**Assigned task:** Give again, word for word, every line below from the one that has "rcases hx with h0 | h0" through the one that has "[hvN] at h0", both included, and no others.

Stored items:
▬▬▬
import Summits.QuantumFields.BalabanUV.Beta.D1BFx.TorusGaugeBasis

/-!
# `BalabanUV.Beta.D1BFx.TorusGaugeBasisTranspose` — road «BF-x», binder row D1, slot (K), X₃(ii) ROUTE T: **THE TRANSPOSED WARD LETTER (a0t)
# ON THE TORUS, `K̂ᵀ·Ŵ₀ = 0`**, via **`K̂ᵀ = K̂`**

WHY.  K-TA4G (R2) (`GramWeightDeterminant.det_kkt_add_weight_slice` ∕ `…_gram` ∕ `absDet_gramTransfer_coframe`, `GramWeightJets.secondVar_gramTransfer_jets`,
the `SliceTransfer*` chain) takes, besides the Ward letters (a0) `K·W = 0` and (b0) `Q·W = 0`, the transposed letter **`hKtW : Kᵀ·W = 0`**.  On the torus, K-TB3b
FILE 1 PART 1 (`TorusGaugeBasis`, p239910) supplies (a0) `Khat_mul_What0`, (b0) `Qhat_mul_What0` and `hτ` `isUnit_det_tauT_mul_What0`; the road owner's ZEROTH-ORDER
JUNCTION note (journal l.23059) lists the one remaining zeroth-order letter: «+ `Khatᵀ = Khat` for (a0t), 10 lines, any seat».  This module is those lines (first
kernel-checked as probe P3 of the outside read C-ne7bleaf01g21-1 of p239910).
CONTENT ([folklore]; every `d`, block side `n ≥ 1`, coarse period `p ≥ 1`, in-block root `toSite r` where marked):
* `trF_fTL_sortK_bhK : trF (fTL (sortK n bhK)) = fTL (sortK n bhK)` — the ff block of the sorted bordered Hessian is symmetric
  (`BorderedHessianSymmetry.trK_bhK : trK bhK = sgnK bhK` with `sgnF = +1` on field legs);
* **`Khat_transpose : K̂ᵀ = K̂`** (`SortedKernels.periodiseF_trF` with `TorusCombKKT.isPeriodic₂_sortK_bhK`), `isSymm_Khat`;
* **`Khat_transpose_mul_What0 (hr) : K̂ᵀ·Ŵ₀ = 0`** — the letter (a0t) = `hKtW` of K-TA4G at `(K, W) := (K̂, Ŵ₀)` (⟸ `Khat_transpose` + (a0)).
NOT HERE: anything of PART 2 (`Nhat`, `What0 = ĝrad·Nhat`), of FILE 2 ∕ the junction (`TorusGaugeWeight`, `TorusZerothJunction`), or of the jets.

HONEST FRAMING (cell contract, verbatim): «discharging `BetaPertH` makes Bałaban's UV stability UNCONDITIONAL — a real constructive-QFT result; it
is NOT the continuum limit and NOT the Clay problem.»  HONEST DEPENDENCY (verbatim): «continuum YM on T⁴ ⇐ BetaPertH ∧ nine spine estimates (0/9
proved); BetaPertH ⇐ (D1) ∧ (D4) ∧ CAP+tail; G-an2-4 gates asym, D1 and NE2/3/4.»  [folklore] finite linear algebra BY NAME over tree objects; no definition,
no `def … : Prop`, nothing cited, no wall binder instantiated; 0 sorry.  0∕4 row-D1 binders; (K) NOT closed; NOT D1, NOT BetaPertH, NOT continuum, NOT Clay.
ABSOLUTE RULE (cell, verbatim): «No internally-minted statement may enter as a cited fact. Every hypothesis is either kernel-proved in this package or a
verbatim quotation of a PUBLISHED theorem with page reference. The manuscript(s) under audit are NOT citable for their own disputed steps — they are the
thing under adjudication; programme-internal (2001/route/tribunal) claims are never citable.»
Provenance: T⁴ NE7b formalisation swarm leaf seat `b2b-balaban-t4-ne7b-formalise-leaf-01` (gen 21) on cross-cell duty, answering the road owner's open call
l.23059; 2026-08-20.
-/

noncomputable section

namespace Summit.QuantumFields.BalabanUV.Beta.D1BFx.TorusGaugeBasisTranspose

open Matrix
open Literature.MathematicalPhysics.QuantumFieldTheory.Balaban1983to89.Beta
open AffineAveraging (box toSite)
open Summit.QuantumFields.BalabanUV.Beta.TameKernelCalculus (trK trK_apply)
open Summit.QuantumFields.BalabanUV.Beta.BorderedHessian (bhK sgnK_apply sgnF_inl trK_bhK)
open Summit.QuantumFields.BalabanUV.Beta.D1BFx.FibredPeriodisation
open Summit.QuantumFields.BalabanUV.Beta.D1BFx.SortedKernels
open Summit.QuantumFields.BalabanUV.Beta.D1BFx.SortedReblocking (finePt)
open Summit.QuantumFields.BalabanUV.Beta.D1BFx.SortedPack
open Summit.QuantumFields.BalabanUV.Beta.D1BFx.TorusCombKKT (Khat isPeriodic₂_sortK_bhK)
open Summit.QuantumFields.BalabanUV.Beta.D1BFx.TorusGaugeBasis (What0 Khat_mul_What0)

variable {d : ℕ} (r : Fin (d + 1) → ℕ) (n p : ℕ) [NeZero n] [NeZero p]

/-- [folklore] **The ff block of the sorted bordered Hessian is symmetric**: `trF (fTL (sortK n bhK)) = fTL (sortK n bhK)` — entrywise
`bhK y x (inl b) (inl a) = bhK x y (inl a) (inl b)`, from `trK bhK = sgnK bhK` with `sgnF (inl _) = 1`. -/
theorem trF_fTL_sortK_bhK : trF (fTL (sortK n (bhK (d := d) n))) = fTL (sortK n (bhK (d := d) n)) := by
  funext ⟨x, z, a⟩ ⟨y, z', b⟩
  show sortK n (bhK (d := d) n) (y, Sum.inl (z', b)) (x, Sum.inl (z, a)) = sortK n (bhK (d := d) n) (x, Sum.inl (z, a)) (y, Sum.inl (z', b))
  rw [sortK_inl_inl, sortK_inl_inl]
  have h := congrFun (congrFun (congrFun (congrFun (trK_bhK (d := d) n) (finePt n x z)) (finePt n y z')) (Sum.inl a)) (Sum.inl b)
  rw [trK_apply, sgnK_apply, sgnF_inl, sgnF_inl, one_mul, one_mul] at h
  exact h

/-- [folklore] **`K̂ᵀ = K̂`**: the torus curvature block `K̂ = (fTL (sortK n bhK))^` is symmetric (`periodiseF_trF` on jointly periodic fibres + `trF_fTL_sortK_bhK`). -/
theorem Khat_transpose : (Khat (d := d) n p)ᵀ = Khat (d := d) n p := by
  rw [Khat, ← periodiseF_trF (fun a b => isPeriodic₂_sortK_bhK n p (Sum.inl a) (Sum.inl b)), trF_fTL_sortK_bhK]

/-- [folklore] `K̂` is symmetric, in Mathlib's `Matrix.IsSymm` currency. -/
theorem isSymm_Khat : (Khat (d := d) n p).IsSymm := Khat_transpose n p

/-- [folklore] **THE TRANSPOSED WARD LETTER (a0t) ON THE TORUS: `K̂ᵀ·Ŵ₀ = 0`** — the `hKtW` slot of K-TA4G (R2) at `(K, W) := (K̂, Ŵ₀)`
(in-block root, as for (a0)). -/
theorem Khat_transpose_mul_What0 (hr : r ∈ box (d + 1) n) : (Khat (d := d) n p)ᵀ * What0 r n p = 0 := by
  rw [Khat_transpose, Khat_mul_What0 r n p hr]

end Summit.QuantumFields.BalabanUV.Beta.D1BFx.TorusGaugeBasisTranspose

end
/-- **The implant with face data and explicit carrier box.**  See the module docstring.
[cite: GayKirby2016, Def. 8 and proof of Lemma 10; MilnorHCobordism1965, Lemma 8.2] -/
theorem exists_implant₃ (qs : EuclideanSpace ℝ (Fin 4)) (hqs0 : qs 0 = 0) (hqs3 : qs 3 = 0)
    {R : ℝ} (hR : 0 < R) :
    ∃ (uN vN : EuclideanSpace ℝ (Fin 4) → ℝ) (xs : EuclideanSpace ℝ (Fin 4))
      (N : EuclideanSpace ℝ (Fin 3) → ℝ) (K : Set (EuclideanSpace ℝ (Fin 3))) (P₀ : ℝ)
      (z₀ z₁ : EuclideanSpace ℝ (Fin 3)),
      ContDiff ℝ ∞ uN ∧ ContDiff ℝ ∞ vN ∧ (∀ x, uN x - vN x = x 3) ∧
      (IsCompact {y : EuclideanSpace ℝ (Fin 4) | |y 3| ≤ 3 / 2 * P₀ ∧ dropLast 2 y ∈ K} ∧
        {y : EuclideanSpace ℝ (Fin 4) | |y 3| ≤ 3 / 2 * P₀ ∧ dropLast 2 y ∈ K} ⊆ ball qs R ∧
        ∀ x ∉ {y : EuclideanSpace ℝ (Fin 4) | |y 3| ≤ 3 / 2 * P₀ ∧ dropLast 2 y ∈ K},
          uN x = (x 3 - x 0) / 2 ∧ vN x = (-x 3 - x 0) / 2) ∧
      (∀ x, 0 < fderiv ℝ uN x (EuclideanSpace.single 3 1)) ∧
      (∀ x, fderiv ℝ vN x (EuclideanSpace.single 3 1) < 0) ∧
      (∀ x, uN x = 0 → vN x = 0 →
        ∃ Ψ : OpenPartialHomeomorph (EuclideanSpace ℝ (Fin 4)) (EuclideanSpace ℝ (Fin 4)),
          x ∈ Ψ.source ∧ ContDiffOn ℝ ∞ Ψ Ψ.source ∧ ContDiffOn ℝ ∞ Ψ.symm Ψ.target ∧
          ∀ y ∈ Ψ.source, Ψ y 0 = uN y ∧ Ψ y 1 = vN y) ∧
      xs ∈ ball qs R ∧ 0 < uN xs ∧ 0 < vN xs ∧
      IsMCriticalPt (𝓡 4) (fun x => -(uN x * vN x)) xs ∧
      (mhessian (𝓡 4) (fun x => -(uN x * vN x)) xs).Nondegenerate ∧
      morseIndex (𝓡 4) (fun x => -(uN x * vN x)) xs = 1 ∧
      (∀ x, 0 < uN x → 0 < vN x → IsMCriticalPt (𝓡 4) (fun x => -(uN x * vN x)) x → x = xs) ∧
      (∀ x, 0 < vN x - uN x → 0 < -uN x →
        ¬ IsMCriticalPt (𝓡 4) (fun x => -((vN x - uN x) * (-uN x))) x) ∧
      (∀ x, 0 < -vN x → 0 < uN x - vN x →
        ¬ IsMCriticalPt (𝓡 4) (fun x => -((-vN x) * (uN x - vN x))) x) ∧
      -- regularity at the face points of the three wedges
      (∀ x, uN x = 0 → 0 < vN x → ¬ IsMCriticalPt (𝓡 4) (fun x => -(uN x * vN x)) x) ∧
      (∀ x, vN x = 0 → 0 < uN x → ¬ IsMCriticalPt (𝓡 4) (fun x => -(uN x * vN x)) x) ∧
      (∀ x, vN x - uN x = 0 → 0 < -uN x →
        ¬ IsMCriticalPt (𝓡 4) (fun x => -((vN x - uN x) * (-uN x))) x) ∧
      (∀ x, -uN x = 0 → 0 < vN x - uN x →
        ¬ IsMCriticalPt (𝓡 4) (fun x => -((vN x - uN x) * (-uN x))) x) ∧
      (∀ x, -vN x = 0 → 0 < uN x - vN x →
        ¬ IsMCriticalPt (𝓡 4) (fun x => -((-vN x) * (uN x - vN x))) x) ∧
      (∀ x, uN x - vN x = 0 → 0 < -vN x →
        ¬ IsMCriticalPt (𝓡 4) (fun x => -((-vN x) * (uN x - vN x))) x) ∧
      -- the face data: the birth function and the slab
      (0 < P₀ ∧ IsCompact K ∧ IsMorse (𝓡 3) N ∧ (∀ z ∉ K, N z = z 0) ∧
        criticalSet (𝓡 3) N = {z₀, z₁} ∧ z₀ ≠ z₁ ∧ morseIndex (𝓡 3) N z₀ = 1 ∧
        morseIndex (𝓡 3) N z₁ = 2 ∧ N z₀ < 0 ∧ 0 < N z₁ ∧ dropLast 2 xs = z₀ ∧ xs 3 = 0 ∧
        (∀ x, |x 3| ≤ P₀ → uN x = (x 3 - N (dropLast 2 x)) / 2 ∧ vN x = (-x 3 - N (dropLast 2 x)) / 2) ∧
        (∀ x, dropLast 2 x ∈ K → |x 0| + |N (dropLast 2 x) - x 0| < P₀) ∧
        (∀ x, uN x = 0 ∨ vN x = 0 → dropLast 2 x ∈ K → |x 3| < P₀) ∧
        (∀ x, |N (dropLast 2 x)| < P₀ → dropLast 2 x ∈ K → snocEquiv 3 (dropLast 2 x, N (dropLast 2 x)) ∈ ball qs R)) := by
  -- ### parameters
  obtain ⟨C, hC0, hC⟩ := exists_bound_deriv_θ
  set P₀ : ℝ := R / 4 with hP₀def
  have hP₀ : 0 < P₀ := by positivity
  set r : ℝ := R / 8 with hrdef
  have hr : 0 < r := by positivity
  set ε : ℝ := min (R / 16) (R / (8 * (C + 1))) with hεdef
  have hε : 0 < ε := lt_min (by positivity) (by positivity)
  have hε1 : ε ≤ R / 16 := min_le_left _ _
  have hCε : C * ε < R / 8 := by
    have h1 : C * ε ≤ C * (R / (8 * (C + 1))) := mul_le_mul_of_nonneg_left (min_le_right _ _) hC0
    have h2 : C * (R / (8 * (C + 1))) < R / 8 := by
      rw [mul_div_assoc', div_lt_div_iff₀ (by positivity) (by positivity)]
      nlinarith
    linarith
  have hpar1 : C * ε < P₀ := by rw [hP₀def]; linarith
  have hpar2 : (r + ε) * C * ε < P₀ ^ 2 := by
    have h1 : r + ε ≤ 3 * R / 16 := by rw [hrdef]; linarith
    have h2 : (r + ε) * (C * ε) ≤ 3 * R / 16 * (C * ε) :=
      mul_le_mul_of_nonneg_right h1 (mul_nonneg hC0 hε.le)
    have h3 : 3 * R / 16 * (C * ε) < 3 * R / 16 * (R / 8) := mul_lt_mul_of_pos_left hCε (by positivity)
    rw [hP₀def]
    nlinarith
  have hpar3 : r + ε + 3 / 2 * C * ε < 2 * P₀ := by rw [hrdef, hP₀def]; nlinarith
  have hrR : r ^ 2 + (3 / 2 * P₀) ^ 2 < R ^ 2 := by rw [hrdef, hP₀def]; nlinarith
  -- ### the birth function and the model functions
  obtain ⟨N, hN, ⟨K, hK, hKball, hNK⟩, hεN, z₀, z₁, hz₀₁, hcrit, hi₀, hi₁, hNz₀, hNz₁⟩ :=
    exists_birth_recentred (dropLast 2 qs) (by rw [dropLast_two_apply_zero, hqs0]) hr hε
  have hNs : ContDiff ℝ ∞ N := contMDiff_iff_contDiff.1 hN.1
  set M : EuclideanSpace ℝ (Fin 3) → ℝ := fun z => N z - z 0 with hMdef'
  have hMdef : ∀ z, M z = N z - z 0 := fun z => rfl
  have hMs := contDiff_M hNs hMdef
  set nN : EuclideanSpace ℝ (Fin 4) → ℝ := fun x => x 0 + θR P₀ (x 3) * M (dropLast 2 x) with hnN'
  have hnN : ∀ x, nN x = x 0 + θR P₀ (x 3) * M (dropLast 2 x) := fun x => rfl
  set uN : EuclideanSpace ℝ (Fin 4) → ℝ := fun x => (x 3 - nN x) / 2 with huN'
  have huN : ∀ x, uN x = (x 3 - nN x) / 2 := fun x => rfl
  set vN : EuclideanSpace ℝ (Fin 4) → ℝ := fun x => (-x 3 - nN x) / 2 with hvN'
  have hvN : ∀ x, vN x = (-x 3 - nN x) / 2 := fun x => rfl
  set q : EuclideanSpace ℝ (Fin 4) → ℝ := fun x => -(uN x * vN x) with hq'
  have hq : ∀ x, q x = (x 3 ^ 2 - nN x ^ 2) / 4 := fun x => by
    show -(uN x * vN x) = _; rw [huN, hvN]; ring
  set xs : EuclideanSpace ℝ (Fin 4) := snocEquiv 3 (z₀, 0) with hxsdef
  have hxs : dropLast 2 xs = z₀ := dropLast_snocEquiv 2 z₀ 0
  have hxs3 : xs 3 = 0 := snocEquiv_apply_last 3 (z₀, 0)
  obtain ⟨huNs, hvNs⟩ := contDiff_uN_vN hMs hnN huN hvN
  -- ### the critical point
  obtain ⟨huxs, hvxs, hcritxs, -⟩ := crit_xs hNs hMdef hcrit hNz₀ hP₀ hnN huN hvN hq hxs hxs3
  obtain ⟨hnd, hidx⟩ := morseData_q_xs hN hMdef hP₀ hcrit hi₀ hNz₀ hnN hq hxs hxs3
  have hz₀K : z₀ ∈ K := mem_of_isMCriticalPt_of_eq_coord hK.isClosed hNK
    (by rw [← mem_criticalSet (I := 𝓡 3), hcrit]; exact mem_insert _ _)
  have hxsball : xs ∈ ball qs R := by
    rw [mem_ball, dist_eq_norm]
    have h1 : dist z₀ (dropLast 2 qs) < r := hKball hz₀K
    rw [dist_eq_norm] at h1
    have h2 := norm_sq_eq_dropLast (xs - qs)
    rw [PiLp.sub_apply, hqs3, hxs3, sub_zero, dropLast_sub, hxs] at h2
    have h3 : ‖z₀ - dropLast 2 qs‖ ^ 2 < r ^ 2 := pow_lt_pow_left₀ h1 (norm_nonneg _) two_ne_zero
    have h4 : ‖xs - qs‖ ^ 2 < R ^ 2 := by
      rw [h2]
      have : r ^ 2 ≤ R ^ 2 := by rw [hrdef]; nlinarith
      nlinarith
    exact lt_of_pow_lt_pow_left₀ 2 hR.le h4
  -- ### the box
  obtain ⟨hKbc, hKbball⟩ := isCompact_box hK hqs3 hKball hrR hR
  refine ⟨uN, vN, xs, N, K, P₀, z₀, z₁, huNs, hvNs, fun x => (uN_sub_vN huN hvN x).1,
    ⟨hKbc, hKbball, fun x hx => uN_vN_eq_of_not_mem hMdef hNK hP₀ hnN huN hvN hx⟩,
    fun x => (fderiv_uN_vN_single_three hNs hMdef hεN hP₀ hC hpar1 hnN huN hvN x).1,
    fun x => (fderiv_uN_vN_single_three hNs hMdef hεN hP₀ hC hpar1 hnN huN hvN x).2,
    fun x hu0 hv0 => exists_adaptedChart hNs hMdef hcrit hNz₀ hNz₁ hP₀ hnN huN hvN hu0 hv0,
    hxsball, huxs, hvxs, (isMCriticalPt_iff_fderiv q xs).2 hcritxs, hnd, hidx,
    fun x hu hv hcx => eq_of_fderiv_q_eq_zero_of_pos hNs hMdef hK.isClosed hKball
      (by rw [dropLast_two_apply_zero, hqs0]) hNK hεN hcrit hNz₁ hP₀ hC hpar2 hnN huN hvN hq hxs hxs3
      hu hv ((isMCriticalPt_iff_fderiv q x).1 hcx),
    fun x hju hjv hcx => ?_, fun x hlu hlv hcx => ?_, ?_, ?_, ?_, ?_, ?_, ?_, ?_⟩
  · -- sector `j`
    have hx3 : x 3 < 0 := by have := (uN_sub_vN huN hvN x).1; linarith
    have hwedge : x 3 < nN x := by
      have h1 : uN x < 0 := by linarith
      rw [huN] at h1; linarith
    have hg : ∀ y, (fun x => -((vN x - uN x) * (-uN x))) y = y 3 * (nN y - y 3) / 2 := fun y => by
      show -((vN y - uN y) * (-uN y)) = _; rw [huN, hvN]; ring
    exact no_crit_j hNs hMdef hK.isClosed hKball (by rw [dropLast_two_apply_zero, hqs0]) hNK hεN hcrit
      hNz₁ hP₀ hC hpar3 hnN hg hx3 hwedge ((isMCriticalPt_iff_fderiv _ x).1 hcx)
  · -- sector `l`
    have hx3 : 0 < x 3 := by have := (uN_sub_vN huN hvN x).1; linarith
    have hwedge : 0 < x 3 + nN x := by
      rw [hvN] at hlu; linarith
    have hg : ∀ y, (fun x => -((-vN x) * (uN x - vN x))) y = -(y 3 * (y 3 + nN y)) / 2 := fun y => by
      show -((-vN y) * (uN y - vN y)) = _; rw [huN, hvN]; ring
    exact no_crit_l hNs hMdef hK.isClosed hKball (by rw [dropLast_two_apply_zero, hqs0]) hNK hεN hcrit
      hNz₁ hP₀ hC hpar3 hnN hg hx3 hwedge ((isMCriticalPt_iff_fderiv _ x).1 hcx)
  -- ### regularity at face points
  · intro x ha0 hb0 hcx
    have hreg := (fderiv_uN_vN_single_three hNs hMdef hεN hP₀ hC hpar1 hnN huN hvN x).1
    exact fderiv_neg_mul_ne_zero_of_left (huNs.differentiable (by simp)) (hvNs.differentiable (by simp))
      ha0 hb0.ne' (fun h0 => by rw [h0] at hreg; simp at hreg) ((isMCriticalPt_iff_fderiv _ x).1 hcx)
  · intro x hb0 ha0 hcx
    have hreg := (fderiv_uN_vN_single_three hNs hMdef hεN hP₀ hC hpar1 hnN huN hvN x).2
    exact fderiv_neg_mul_ne_zero_of_right (huNs.differentiable (by simp)) (hvNs.differentiable (by simp))
      hb0 ha0.ne' (fun h0 => by rw [h0] at hreg; simp at hreg) ((isMCriticalPt_iff_fderiv _ x).1 hcx)
  · intro x ha0 hb0 hcx
    have hdiff : fderiv ℝ (fun y => vN y - uN y) x ≠ 0 := by
      have hfun : (fun y => vN y - uN y) = fun y : EuclideanSpace ℝ (Fin 4) => -y 3 := by
        funext y; have := (uN_sub_vN huN hvN y).1; linarith
      rw [hfun]
      have hd : HasFDerivAt (fun y : EuclideanSpace ℝ (Fin 4) => -y 3)
          (-(EuclideanSpace.proj (3 : Fin 4) : EuclideanSpace ℝ (Fin 4) →L[ℝ] ℝ)) x :=
        (EuclideanSpace.proj (3 : Fin 4) : EuclideanSpace ℝ (Fin 4) →L[ℝ] ℝ).hasFDerivAt.neg
      rw [hd.fderiv]
      intro h0
      have := congrArg (fun L : EuclideanSpace ℝ (Fin 4) →L[ℝ] ℝ => L (EuclideanSpace.single 3 1)) h0
      simp at this
    exact fderiv_neg_mul_ne_zero_of_left ((hvNs.sub huNs).differentiable (by simp))
      (huNs.neg.differentiable (by simp)) ha0 hb0.ne' hdiff ((isMCriticalPt_iff_fderiv _ x).1 hcx)
  · intro x hb0 ha0 hcx
    have hreg := (fderiv_uN_vN_single_three hNs hMdef hεN hP₀ hC hpar1 hnN huN hvN x).1
    have hdiff : fderiv ℝ (fun y => -uN y) x ≠ 0 := by
      have hd : HasFDerivAt (fun y => -uN y) (-fderiv ℝ uN x) x :=
        ((huNs.differentiable (by simp)) x).hasFDerivAt.neg
      rw [hd.fderiv]
      intro h0
      have : fderiv ℝ uN x = 0 := neg_eq_zero.1 h0
      rw [this] at hreg; simp at hreg
    exact fderiv_neg_mul_ne_zero_of_right ((hvNs.sub huNs).differentiable (by simp))
      (huNs.neg.differentiable (by simp)) hb0 ha0.ne' hdiff ((isMCriticalPt_iff_fderiv _ x).1 hcx)
  · intro x ha0 hb0 hcx
    have hreg := (fderiv_uN_vN_single_three hNs hMdef hεN hP₀ hC hpar1 hnN huN hvN x).2
    have hdiff : fderiv ℝ (fun y => -vN y) x ≠ 0 := by
      have hd : HasFDerivAt (fun y => -vN y) (-fderiv ℝ vN x) x :=
        ((hvNs.differentiable (by simp)) x).hasFDerivAt.neg
      rw [hd.fderiv]
      intro h0
      have : fderiv ℝ vN x = 0 := neg_eq_zero.1 h0
      rw [this] at hreg; simp at hreg
    exact fderiv_neg_mul_ne_zero_of_left (hvNs.neg.differentiable (by simp))
      ((huNs.sub hvNs).differentiable (by simp)) ha0 hb0.ne' hdiff ((isMCriticalPt_iff_fderiv _ x).1 hcx)
  · intro x hb0 ha0 hcx
    have hdiff : fderiv ℝ (fun y => uN y - vN y) x ≠ 0 := by
      have hfun : (fun y => uN y - vN y) = fun y : EuclideanSpace ℝ (Fin 4) => y 3 := by
        funext y; exact (uN_sub_vN huN hvN y).1
      rw [hfun]
      have hd : HasFDerivAt (fun y : EuclideanSpace ℝ (Fin 4) => y 3)
          (EuclideanSpace.proj (3 : Fin 4) : EuclideanSpace ℝ (Fin 4) →L[ℝ] ℝ) x :=
        (EuclideanSpace.proj (3 : Fin 4) : EuclideanSpace ℝ (Fin 4) →L[ℝ] ℝ).hasFDerivAt
      rw [hd.fderiv]
      intro h0
      have := congrArg (fun L : EuclideanSpace ℝ (Fin 4) →L[ℝ] ℝ => L (EuclideanSpace.single 3 1)) h0
      simp at this
    exact fderiv_neg_mul_ne_zero_of_right (hvNs.neg.differentiable (by simp))
      ((huNs.sub hvNs).differentiable (by simp)) hb0 ha0.ne' hdiff ((isMCriticalPt_iff_fderiv _ x).1 hcx)
  -- ### the face data
  · have hslab : ∀ x : EuclideanSpace ℝ (Fin 4), |x 3| ≤ P₀ →
        uN x = (x 3 - N (dropLast 2 x)) / 2 ∧ vN x = (-x 3 - N (dropLast 2 x)) / 2 := by
      intro x hx
      have hθ : θR P₀ (x 3) = 1 := θR_eq_one hP₀ hx
      rw [huN, hvN, hnN, hθ, one_mul, hMdef, dropLast_two_apply_zero]
      constructor <;> ring
    have hsmall : ∀ x : EuclideanSpace ℝ (Fin 4), dropLast 2 x ∈ K → |x 0| + |N (dropLast 2 x) - x 0| < P₀ := by
      intro x hxK
      have h1 : |(dropLast 2 x) 0| < r :=
        abs_apply_zero_lt_of_mem hKball (by rw [dropLast_two_apply_zero, hqs0]) hxK
      rw [dropLast_two_apply_zero] at h1
      have h2 : |N (dropLast 2 x) - x 0| < ε := by
        have := hεN (dropLast 2 x); rwa [dropLast_two_apply_zero] at this
      have h3 : r + ε ≤ 3 * R / 16 := by rw [hrdef]; linarith
      rw [hP₀def]; linarith
    have hfaces : ∀ x : EuclideanSpace ℝ (Fin 4), uN x = 0 ∨ vN x = 0 → dropLast 2 x ∈ K → |x 3| < P₀ := by
      intro x hx hxK
      have hb := hsmall x hxK
      have hM : |M (dropLast 2 x)| = |N (dropLast 2 x) - x 0| := by rw [hMdef, dropLast_two_apply_zero]
      have hθ : |θR P₀ (x 3)| ≤ 1 := abs_θR_le_one _
      have hprod : |θR P₀ (x 3) * M (dropLast 2 x)| ≤ |N (dropLast 2 x) - x 0| := by
        rw [abs_mul, ← hM]; exact mul_le_of_le_one_left (abs_nonneg _) hθ
      rcases hx with h0 | h0
      · rw [huN] at h0
        have hx3 : x 3 = x 0 + θR P₀ (x 3) * M (dropLast 2 x) := by rw [hnN] at h0; linarith
        rw [hx3]
        calc |x 0 + θR P₀ (x 3) * M (dropLast 2 x)| ≤ |x 0| + |θR P₀ (x 3) * M (dropLast 2 x)| := abs_add_le _ _
          _ ≤ |x 0| + |N (dropLast 2 x) - x 0| := by linarith
          _ < P₀ := hb
      · rw [hvN] at h0
        have hx3 : x 3 = -(x 0 + θR P₀ (x 3) * M (dropLast 2 x)) := by rw [hnN] at h0; linarith
        rw [hx3, abs_neg]
        calc |x 0 + θR P₀ (x 3) * M (dropLast 2 x)| ≤ |x 0| + |θR P₀ (x 3) * M (dropLast 2 x)| := abs_add_le _ _
          _ ≤ |x 0| + |N (dropLast 2 x) - x 0| := by linarith
          _ < P₀ := hb
    have hgraph : ∀ x : EuclideanSpace ℝ (Fin 4), |N (dropLast 2 x)| < P₀ → dropLast 2 x ∈ K →
        snocEquiv 3 (dropLast 2 x, N (dropLast 2 x)) ∈ ball qs R := by
      intro x hN3 hxK
      apply hKbball
      refine ⟨?_, ?_⟩
      · show |snocEquiv 3 (dropLast 2 x, N (dropLast 2 x)) 3| ≤ 3 / 2 * P₀
        rw [show (3 : Fin 4) = Fin.last 3 from rfl, snocEquiv_apply_last]
        linarith [hN3.le]
      · show dropLast 2 (snocEquiv 3 (dropLast 2 x, N (dropLast 2 x))) ∈ K
        rw [dropLast_snocEquiv]; exact hxK
    exact ⟨hP₀, hK, hN, hNK, hcrit, hz₀₁, hi₀, hi₁, hNz₀, hNz₁, hxs, hxs3, hslab, hsmall, hfaces, hgraph⟩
▬▬▬
**Answer section:**
      rcases hx with h0 | h0
      · rw [huN] at h0
        have hx3 : x 3 = x 0 + θR P₀ (x 3) * M (dropLast 2 x) := by rw [hnN] at h0; linarith
        rw [hx3]
        calc |x 0 + θR P₀ (x 3) * M (dropLast 2 x)| ≤ |x 0| + |θR P₀ (x 3) * M (dropLast 2 x)| := abs_add_le _ _
          _ ≤ |x 0| + |N (dropLast 2 x) - x 0| := by linarith
          _ < P₀ := hb
      · rw [hvN] at h0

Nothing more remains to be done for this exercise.